GIVEN INFORMATION:
'''

import Summits.BirchSwinnertonDyer.BirchSwinnertonDyer.Theorems.SignedLowerHalvesSmallImageLowerHalfBothSignsRttCharRoadE2JunctionDepleted
import Summits.BirchSwinnertonDyer.BirchSwinnertonDyer.Theorems.SignedLowerHalvesSmallImageLowerHalfBothSignsRttD2SpecialisationRegOfDef
import HarnessLib

/-!
# Route `SignedLowerHalves`, crux L `SmallImageLowerHalfBothSigns` (stmt-BirchSwinnertonDyer-23599), line `rtt_w3` v14 — E2 FROM ROAD D + THE DEPLETED JUNCTION
# (RULING (F1)): the E2 glue with `hK` discharged through the S₀K-strict sub-carrier and the S₀-depleted zeta class, `hreg` derived

WHY (-w3 g22 J3 DESIGN NOTE 19:23Z (F1), LEAD RULING; sequel of `…RttCharRoadE2JunctionDepleted`). As p780454's `charRoad_E2_of_roadD_junction_exact` / p782187's
`…_of_torsionBy_eq_bot`, but with the junction in its depleted shape: `s = sp¹ : Hsp → B` (full carrier, f.g. over `Λ`, `B ⧸ range s` torsion with `λ ≤ λ(H2[f])`),
an injective `ιB : B' → B` (strict sub-carrier), a depletion `E ≠ 0` with a depleted specialisation `s' : Hsp → B'`, `ιB ∘ s' = E • s`, the Poitou–Tate map
`j₀ : B' → Q` with `Function.Exact j₀ gX`, the element `z := j₀ (s' ζ̄)` (so `hz`, `hjz` are free), and the J4 target
`hY : λ(H2/f) + λ(Λ_𝒪 ⧸ (E)) ≤ λ(coker gX) + λ(B ⧸ range ιB)`. ★★★★ `charRoad_E2_of_roadD_junction_depleted`: conclusion = the E2-tail for `X'`; `z ≠ 0`, `hmeet`, the
f.g.-torsion of `ker gX ⧸ ∙z` derived from `Col`/(an) as in p780454; `hreg` derived (p782187); `hK` = `lambdaInvariant_quotient_span_le_of_roadD_junction_depleted`.

THEOREMS ONLY (`--supports stmt-BirchSwinnertonDyer-23599` helper); closes nothing; crux L, crux M, E2 and BSD remain OPEN and are proved for NO curve by any of this.
[cite: Kobayashi2003, Thm. 7.3 i), Thm. 1.3] [cite: GreenbergVatsal2000, §2 Prop. (2.4)] [cite: JohnsonLeungKings2011, Thm. 5.2, Cor. 5.3] [cite: PollackRubin2004, §6–§7]
[cite: Washington1997, §13.2]
-/

set_option autoImplicit false
-- the Theorems namespace of this sub repeats the summit name by design (D-0017 nested layout)
set_option linter.dupNamespace false

noncomputable section
open scoped Pointwise Classical MatrixGroups ModularForm

open PowerSeries Literature.NumberTheory.Automorphic Literature.NumberTheory.EllipticCurves Literature.NumberTheory.EllipticCurves.Module
open Literature.NumberTheory.ComplexMultiplication.EllipticUnits.JohnsonLeungKings2011
open Summit.BirchSwinnertonDyer.BirchSwinnertonDyer.Theorems.SmallImageRttD2LamSpec
open Literature.NumberTheory.IwasawaTheory Literature.NumberTheory.EllipticCurves.GreenbergVatsal2000 CongruenceSubgroup NumberField
  IsDedekindDomain Rat.HeightOneSpectrum Literature.NumberTheory.EllipticCurves.ModularForms

namespace Summit.BirchSwinnertonDyer.BirchSwinnertonDyer.Theorems.SmallImageRttCharRoad

universe u v w w' w''

section E2

variable {p : ℕ} [Fact p.Prime] {S : Set (PadicAlgCl p)} [Algebra (IwasawaAlgebra p) (IwasawaAlgebraO S)]

set_option maxHeartbeats 400000 in -- same budget line as p780454
/-- ★★★★ **E2 from road D through the DEPLETED junction** (exactness form, `hreg` derived). See the module docstring. [cite: Kobayashi2003, Thm. 7.3 i)]
[cite: GreenbergVatsal2000, §2 Prop. (2.4)] [cite: JohnsonLeungKings2011, Thm. 5.2, Cor. 5.3] [cite: Washington1997, §13.2] -/
theorem charRoad_E2_of_roadD_junction_depleted [FiniteDimensional ℚ_[p] (padicCoeffField S)] (hS : 0 < Module.finrank ℚ_[p] (padicCoeffField S))
    (halg : ∀ r : IwasawaAlgebra p, algebraMap (IwasawaAlgebra p) (IwasawaAlgebraO S) r = iwasawaToIwasawaO S r)
    {M : ℕ} [NeZero M] (g : CuspForm (Gamma0 M) 2) (ι : coeffField g →+* PadicAlgCl p) (hng : IsNewform0 g)
    (S₀ : Finset (HeightOneSpectrum (𝓞 ℚ)))
    {Q X' : Type} [AddCommGroup Q] [AddCommGroup X'] [Module (IwasawaAlgebraO S) Q] [Module (IwasawaAlgebra p) Q]
    [IsScalarTower (IwasawaAlgebra p) (IwasawaAlgebraO S) Q] [Module (IwasawaAlgebraO S) X'] [Module (IwasawaAlgebra p) X']
    [IsScalarTower (IwasawaAlgebra p) (IwasawaAlgebraO S) X'] [Module.Finite (IwasawaAlgebra p) X'] (hX' : Module.IsTorsion (IwasawaAlgebra p) X')
    (gX : Q →ₗ[IwasawaAlgebraO S] X') (b : padicCoeffIntegers S) (φ : PowerSeries (IwasawaAlgebraO S) →+* IwasawaAlgebraO S)
    (hφf : φ (C (X - C b)) = 0) (hC : ∀ a : padicCoeffIntegers S, φ (C (C a)) = C a) (hX : φ X = X)
    (hker : RingHom.ker φ = Ideal.span {C (X - C b)})
    {Aidx H0 H1 H2 : Type v} [AddCommGroup H0]
    [Module (PowerSeries (IwasawaAlgebraO S)) H0] [AddCommGroup H1] [Module (PowerSeries (IwasawaAlgebraO S)) H1] [AddCommGroup H2]
    [Module (PowerSeries (IwasawaAlgebraO S)) H2] [Module.Finite (PowerSeries (IwasawaAlgebraO S)) H1]
    [Module.Finite (PowerSeries (IwasawaAlgebraO S)) H2]
    (D : ZetaSkeleton (PowerSeries (IwasawaAlgebraO S)) Aidx H0 H1 H2) (h52 : D.Thm52Shape)
    (hdef : Submodule.torsionBy (PowerSeries (IwasawaAlgebraO S)) (H1 ⧸ D.Z) (C (X - C b)) = ⊥)
    [Module (IwasawaAlgebraO S) (QuotSMulTop (C (X - C b) : PowerSeries (IwasawaAlgebraO S)) H1)]
    (hιH : ∀ (l : IwasawaAlgebraO S) (x : QuotSMulTop (C (X - C b) : PowerSeries (IwasawaAlgebraO S)) H1),
      l • x = (PowerSeries.map (PowerSeries.C : padicCoeffIntegers S →+* IwasawaAlgebraO S) l) • x)
    [Module (IwasawaAlgebra p) (QuotSMulTop (C (X - C b) : PowerSeries (IwasawaAlgebraO S)) H1)]
    [IsScalarTower (IwasawaAlgebra p) (IwasawaAlgebraO S) (QuotSMulTop (C (X - C b) : PowerSeries (IwasawaAlgebraO S)) H1)]
    [Module (IwasawaAlgebra p) (Submodule.torsionBy (PowerSeries (IwasawaAlgebraO S)) H2 (C (X - C b)))]
    (hΛT : ∀ (r : IwasawaAlgebra p) (x : Submodule.torsionBy (PowerSeries (IwasawaAlgebraO S)) H2 (C (X - C b))),
      r • x = (PowerSeries.map (PowerSeries.C : padicCoeffIntegers S →+* IwasawaAlgebraO S) (iwasawaToIwasawaO S r)) • x)
    [Module (IwasawaAlgebra p) (QuotSMulTop (C (X - C b) : PowerSeries (IwasawaAlgebraO S)) H2)]
    (hΛ2 : ∀ (r : IwasawaAlgebra p) (x : QuotSMulTop (C (X - C b) : PowerSeries (IwasawaAlgebraO S)) H2),
      r • x = (PowerSeries.map (PowerSeries.C : padicCoeffIntegers S →+* IwasawaAlgebraO S) (iwasawaToIwasawaO S r)) • x)
    (ζ : QuotSMulTop (C (X - C b) : PowerSeries (IwasawaAlgebraO S)) H1) (hζ : (D.Z).map ((C (X - C b) : PowerSeries (IwasawaAlgebraO S)) • (⊤ : Submodule (PowerSeries (IwasawaAlgebraO S)) H1)).mkQ =
      Submodule.span (PowerSeries (IwasawaAlgebraO S)) {ζ})
    -- the DEPLETED junction (RULING (F1)): `s = sp¹` into the full carrier `B`; S₀K-strict sub-carrier `ι : B' ↪ B`; depletion `E`; depleted specialisation
    -- `s' : Hsp → B'` with `ιB ∘ s' = E • s`; Poitou–Tate `j₀ : B' → Q` exact with `gX`; the element is `z := j₀ (s' ζ̄)`
    {B : Type w} [AddCommGroup B] [Module (IwasawaAlgebraO S) B] [Module (IwasawaAlgebra p) B] [IsScalarTower (IwasawaAlgebra p) (IwasawaAlgebraO S) B]
    [Module.Finite (IwasawaAlgebra p) B]
    {B' : Type w''} [AddCommGroup B'] [Module (IwasawaAlgebraO S) B'] [Module (IwasawaAlgebra p) B'] [IsScalarTower (IwasawaAlgebra p) (IwasawaAlgebraO S) B']
    (s : QuotSMulTop (C (X - C b) : PowerSeries (IwasawaAlgebraO S)) H1 →ₗ[IwasawaAlgebraO S] B)
    (htB : Module.IsTorsion (IwasawaAlgebra p) (B ⧸ LinearMap.range s))
    (hcoker : lambdaInvariant p (B ⧸ LinearMap.range s) ≤ lambdaInvariant p (Submodule.torsionBy (PowerSeries (IwasawaAlgebraO S)) H2 (C (X - C b))))
    (ιB : B' →ₗ[IwasawaAlgebraO S] B) (hιB : Function.Injective ιB) (E : IwasawaAlgebraO S) (hE : E ≠ 0)
    (s' : QuotSMulTop (C (X - C b) : PowerSeries (IwasawaAlgebraO S)) H1 →ₗ[IwasawaAlgebraO S] B') (hs' : ∀ x, ιB (s' x) = E • s x)
    (j₀ : B' →ₗ[IwasawaAlgebraO S] Q) (hexact : Function.Exact j₀ gX)
    (hY : lambdaInvariant p (QuotSMulTop (C (X - C b) : PowerSeries (IwasawaAlgebraO S)) H2) + lambdaInvariant p (IwasawaAlgebraO S ⧸ Ideal.span {E}) ≤
      lambdaInvariant p (X' ⧸ LinearMap.range gX) + lambdaInvariant p (B ⧸ LinearMap.range ιB))
    (Col : Q ≃ₗ[IwasawaAlgebraO S] IwasawaAlgebraO S) (L : IwasawaAlgebraO (Set.range ι)) (hL : L ≠ 0) {c : PadicAlgCl p} (hc : c ≠ 0)
    (fv : HeightOneSpectrum (𝓞 ℚ) → ℤ_[p]) (hfv : ∀ v ∈ S₀, fv v ≠ 0 ∧ (fv v).valuation = (frobeniusExponent p (natGenerator v : ℤ_[p])).valuation)
    (hCol : iwasawaOToPowerSeries S (Col (j₀ (s' ζ))) =
      PowerSeries.C c * iwasawaOToPowerSeries (Set.range ι) L *
        ∏ v ∈ S₀, Polynomial.aeval (PowerSeries.C ((natGenerator v : PadicAlgCl p)⁻¹) *
            (PowerSeries.binomialSeries ℤ_[p] (fv v)).map (algebraMap ℤ_[p] (PadicAlgCl p)))
          (1 - Polynomial.C (embCoeff g ι (natGenerator v)) * Polynomial.X +
            (if natGenerator v ∣ M then 0 else Polynomial.C (natGenerator v : PadicAlgCl p)) * Polynomial.X ^ 2)) :
    ∃ d : ℕ, (∀ k : ℕ, ‖PowerSeries.coeff k (iwasawaOToPowerSeries (Set.range ι) L)‖ ≤
        ‖PowerSeries.coeff d (iwasawaOToPowerSeries (Set.range ι) L)‖) ∧
      (∀ k : ℕ, k < d → ‖PowerSeries.coeff k (iwasawaOToPowerSeries (Set.range ι) L)‖ <
        ‖PowerSeries.coeff d (iwasawaOToPowerSeries (Set.range ι) L)‖) ∧
      Module.finrank ℚ_[p] (padicCoeffField S) * (d + ∑ v ∈ S₀, p ^ (frobeniusExponent p (natGenerator v : ℤ_[p])).valuation *
        layerLambda ((1 - Polynomial.C (embCoeff g ι (natGenerator v)) * Polynomial.X +
          (if natGenerator v ∣ M then 0 else Polynomial.C (natGenerator v : PadicAlgCl p)) * Polynomial.X ^ 2).comp
            (Polynomial.C ((natGenerator v : PadicAlgCl p)⁻¹) * (Polynomial.X + 1)))) ≤ lambdaInvariant p X' := by
  -- the element and the surjection onto `ker gX`
  set z : Q := j₀ (s' ζ) with hzdef
  have hz : gX z = 0 := (hexact z).mpr ⟨s' ζ, rfl⟩
  have hmem : ∀ x : B', j₀ x ∈ LinearMap.ker gX := fun x ↦ by
    rw [LinearMap.mem_ker]
    exact (hexact (j₀ x)).mpr ⟨x, rfl⟩
  let j : B' →ₗ[IwasawaAlgebraO S] LinearMap.ker gX := LinearMap.codRestrict (LinearMap.ker gX) j₀ hmem
  have hj : Function.Surjective j := by
    rintro ⟨y, hy⟩
    obtain ⟨x, rfl⟩ := (hexact y).mp (LinearMap.mem_ker.mp hy)
    exact ⟨x, rfl⟩
  have hjz : j (s' ζ) = ⟨z, hz⟩ := rfl
  have hreg := not_charIdeal_le_span_of_thm52Shape_of_torsionBy_eq_bot p S b φ hker D h52 hdef
  haveI : FiniteDimensional ℚ_[p] (padicCoeffField S) := Module.finite_of_finrank_pos hS
  haveI : IsDiscreteValuationRing (padicCoeffIntegers S) := by
    rw [padicCoeffIntegers_eq_unitBall S]; exact LambdaLowerBoundO.isDiscreteValuationRing_unitBall p _
  -- `Q ≅ Λ_𝒪` is torsion-free and Noetherian
  haveI : NoZeroSMulDivisors (IwasawaAlgebraO S) Q := by
    refine ⟨fun {c x} h ↦ ?_⟩
    have h' : c * Col x = 0 := by rw [← smul_eq_mul, ← map_smul, h, map_zero]
    exact (mul_eq_zero.mp h').imp_right fun hx ↦ Col.injective (by rw [hx, map_zero])
  haveI : IsNoetherian (IwasawaAlgebraO S) Q := isNoetherian_of_linearEquiv Col.symm
  -- `z ≠ 0` from (an)
  haveI : FiniteDimensional ℚ (coeffField g) := IsNewform0.finiteDimensional_coeffField_holds hng
  haveI : FiniteDimensional ℚ_[p] (padicCoeffField (Set.range ι)) := GreenbergSelmer.finiteDimensional_padicCoeffField ι
  have hz0 : z ≠ 0 := by
    obtain ⟨d, hle, hlt⟩ := SmallImageRttE2Num.exists_normLambda_iwasawaAlgebraO p (Set.range ι) L hL
    have hL' : iwasawaOToPowerSeries (Set.range ι) L ≠ 0 :=
      (map_ne_zero_iff _ (iwasawaOToPowerSeries_injective _)).mpr hL
    have hP : ∀ v ∈ S₀, (1 - Polynomial.C (embCoeff g ι (natGenerator v)) * Polynomial.X +
        (if natGenerator v ∣ M then 0 else Polynomial.C (natGenerator v : PadicAlgCl p)) * Polynomial.X ^ 2) ≠ 0 :=
      fun v _ h0 ↦ by
        have h1 := congrArg (fun P : Polynomial (PadicAlgCl p) ↦ P.coeff 0) h0
        simp only [Polynomial.coeff_add, Polynomial.coeff_sub, Polynomial.coeff_one_zero, Polynomial.coeff_C_mul,
          Polynomial.coeff_X_zero, mul_zero, sub_zero, Polynomial.coeff_zero] at h1
        split_ifs at h1 with hd
        · simp only [zero_mul, Polynomial.coeff_zero, add_zero, one_ne_zero] at h1
        · simp only [Polynomial.coeff_C_mul, Polynomial.coeff_X_pow, mul_ite, mul_one, mul_zero] at h1
          norm_num at h1
    have hu : ∀ v ∈ S₀, ((natGenerator v : PadicAlgCl p))⁻¹ ≠ 0 := fun v _ ↦
      inv_ne_zero (Nat.cast_ne_zero.mpr (prime_natGenerator v).ne_zero)
    have hColz : Col z ≠ 0 := ne_zero_of_eulerProduct S S₀ hc hL' hle hlt _ _ fv hP hu (fun v hv ↦ (hfv v hv).1) hCol
    intro h0
    exact hColz (by rw [h0, map_zero])
  -- `hmeet`: `l • z = 0 ⇒ l = 0`
  have hmeet : ∀ l : IwasawaAlgebraO S, l • j (s' ζ) = 0 → l • ζ = 0 := fun l hl ↦ by
    rw [hjz] at hl
    have hl' : l • z = 0 := by simpa using congrArg Subtype.val hl
    rcases eq_zero_or_eq_zero_of_smul_eq_zero hl' with h | h
    · rw [h, zero_smul]
    · exact absurd h hz0
  -- `ker gX ⧸ Λ_𝒪∙z` is finitely generated torsion over `Λ` (`a := Col z ≠ 0` kills it)
  haveI : Module.Finite (IwasawaAlgebra p) (LinearMap.ker gX ⧸ Submodule.span (IwasawaAlgebraO S) {j (s' ζ)}) :=
    moduleFinite_of_moduleFinite_iwasawaAlgebraO p S halg _
  have htO : Module.IsTorsion (IwasawaAlgebraO S) (LinearMap.ker gX ⧸ Submodule.span (IwasawaAlgebraO S) {j (s' ζ)}) := by
    intro x
    refine ⟨⟨Col z, mem_nonZeroDivisors_of_ne_zero fun h ↦ hz0 (Col.injective (by rw [h, map_zero]))⟩, ?_⟩
    obtain ⟨y, rfl⟩ := Submodule.Quotient.mk_surjective _ x
    rw [Submonoid.mk_smul, ← Submodule.Quotient.mk_smul, Submodule.Quotient.mk_eq_zero, Submodule.mem_span_singleton, hjz]
    refine ⟨Col (y : Q), Subtype.ext ?_⟩
    change Col (y : Q) • z = Col z • (y : Q)
    apply Col.injective
    rw [map_smul, map_smul, smul_eq_mul, smul_eq_mul, mul_comm]
  have ht : Module.IsTorsion (IwasawaAlgebra p) (LinearMap.ker gX ⧸ Submodule.span (IwasawaAlgebraO S) {j (s' ζ)}) :=
    isTorsion_of_isTorsion_iwasawaAlgebraO p S halg _ htO
  -- the glue's `hK` by name, then the glue
  have hK := lambdaInvariant_quotient_span_le_of_roadD_junction_depleted p S b φ hφf hC hX hker D h52 hreg hdef hιH halg hΛT hΛ2 ζ hζ
    s htB hcoker ιB hιB E hE (s' ζ) (hs' ζ) j hj hmeet ht hY
  rw [hjz] at hK
  exact charRoad_E2_of_localisation hS halg g ι hng S₀ hX' gX z hz hK Col L hL hc fv hfv hCol

end E2

end Summit.BirchSwinnertonDyer.BirchSwinnertonDyer.Theorems.SmallImageRttCharRoad

end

'''

PROBLEM STATEMENT: What is needed is an exact copy of the entries from their first line down to the line with "-- the Theorems", that line included, and nothing beyond it.

WRITTEN RESPONSE:
import Summits.BirchSwinnertonDyer.BirchSwinnertonDyer.Theorems.SignedLowerHalvesSmallImageLowerHalfBothSignsRttCharRoadE2JunctionDepleted
import Summits.BirchSwinnertonDyer.BirchSwinnertonDyer.Theorems.SignedLowerHalvesSmallImageLowerHalfBothSignsRttD2SpecialisationRegOfDef
import HarnessLib

/-!
# Route `SignedLowerHalves`, crux L `SmallImageLowerHalfBothSigns` (stmt-BirchSwinnertonDyer-23599), line `rtt_w3` v14 — E2 FROM ROAD D + THE DEPLETED JUNCTION
# (RULING (F1)): the E2 glue with `hK` discharged through the S₀K-strict sub-carrier and the S₀-depleted zeta class, `hreg` derived

WHY (-w3 g22 J3 DESIGN NOTE 19:23Z (F1), LEAD RULING; sequel of `…RttCharRoadE2JunctionDepleted`). As p780454's `charRoad_E2_of_roadD_junction_exact` / p782187's
`…_of_torsionBy_eq_bot`, but with the junction in its depleted shape: `s = sp¹ : Hsp → B` (full carrier, f.g. over `Λ`, `B ⧸ range s` torsion with `λ ≤ λ(H2[f])`),
an injective `ιB : B' → B` (strict sub-carrier), a depletion `E ≠ 0` with a depleted specialisation `s' : Hsp → B'`, `ιB ∘ s' = E • s`, the Poitou–Tate map
`j₀ : B' → Q` with `Function.Exact j₀ gX`, the element `z := j₀ (s' ζ̄)` (so `hz`, `hjz` are free), and the J4 target
`hY : λ(H2/f) + λ(Λ_𝒪 ⧸ (E)) ≤ λ(coker gX) + λ(B ⧸ range ιB)`. ★★★★ `charRoad_E2_of_roadD_junction_depleted`: conclusion = the E2-tail for `X'`; `z ≠ 0`, `hmeet`, the
f.g.-torsion of `ker gX ⧸ ∙z` derived from `Col`/(an) as in p780454; `hreg` derived (p782187); `hK` = `lambdaInvariant_quotient_span_le_of_roadD_junction_depleted`.

THEOREMS ONLY (`--supports stmt-BirchSwinnertonDyer-23599` helper); closes nothing; crux L, crux M, E2 and BSD remain OPEN and are proved for NO curve by any of this.
[cite: Kobayashi2003, Thm. 7.3 i), Thm. 1.3] [cite: GreenbergVatsal2000, §2 Prop. (2.4)] [cite: JohnsonLeungKings2011, Thm. 5.2, Cor. 5.3] [cite: PollackRubin2004, §6–§7]
[cite: Washington1997, §13.2]
-/

set_option autoImplicit false
-- the Theorems namespace of this sub repeats the summit name by design (D-0017 nested layout)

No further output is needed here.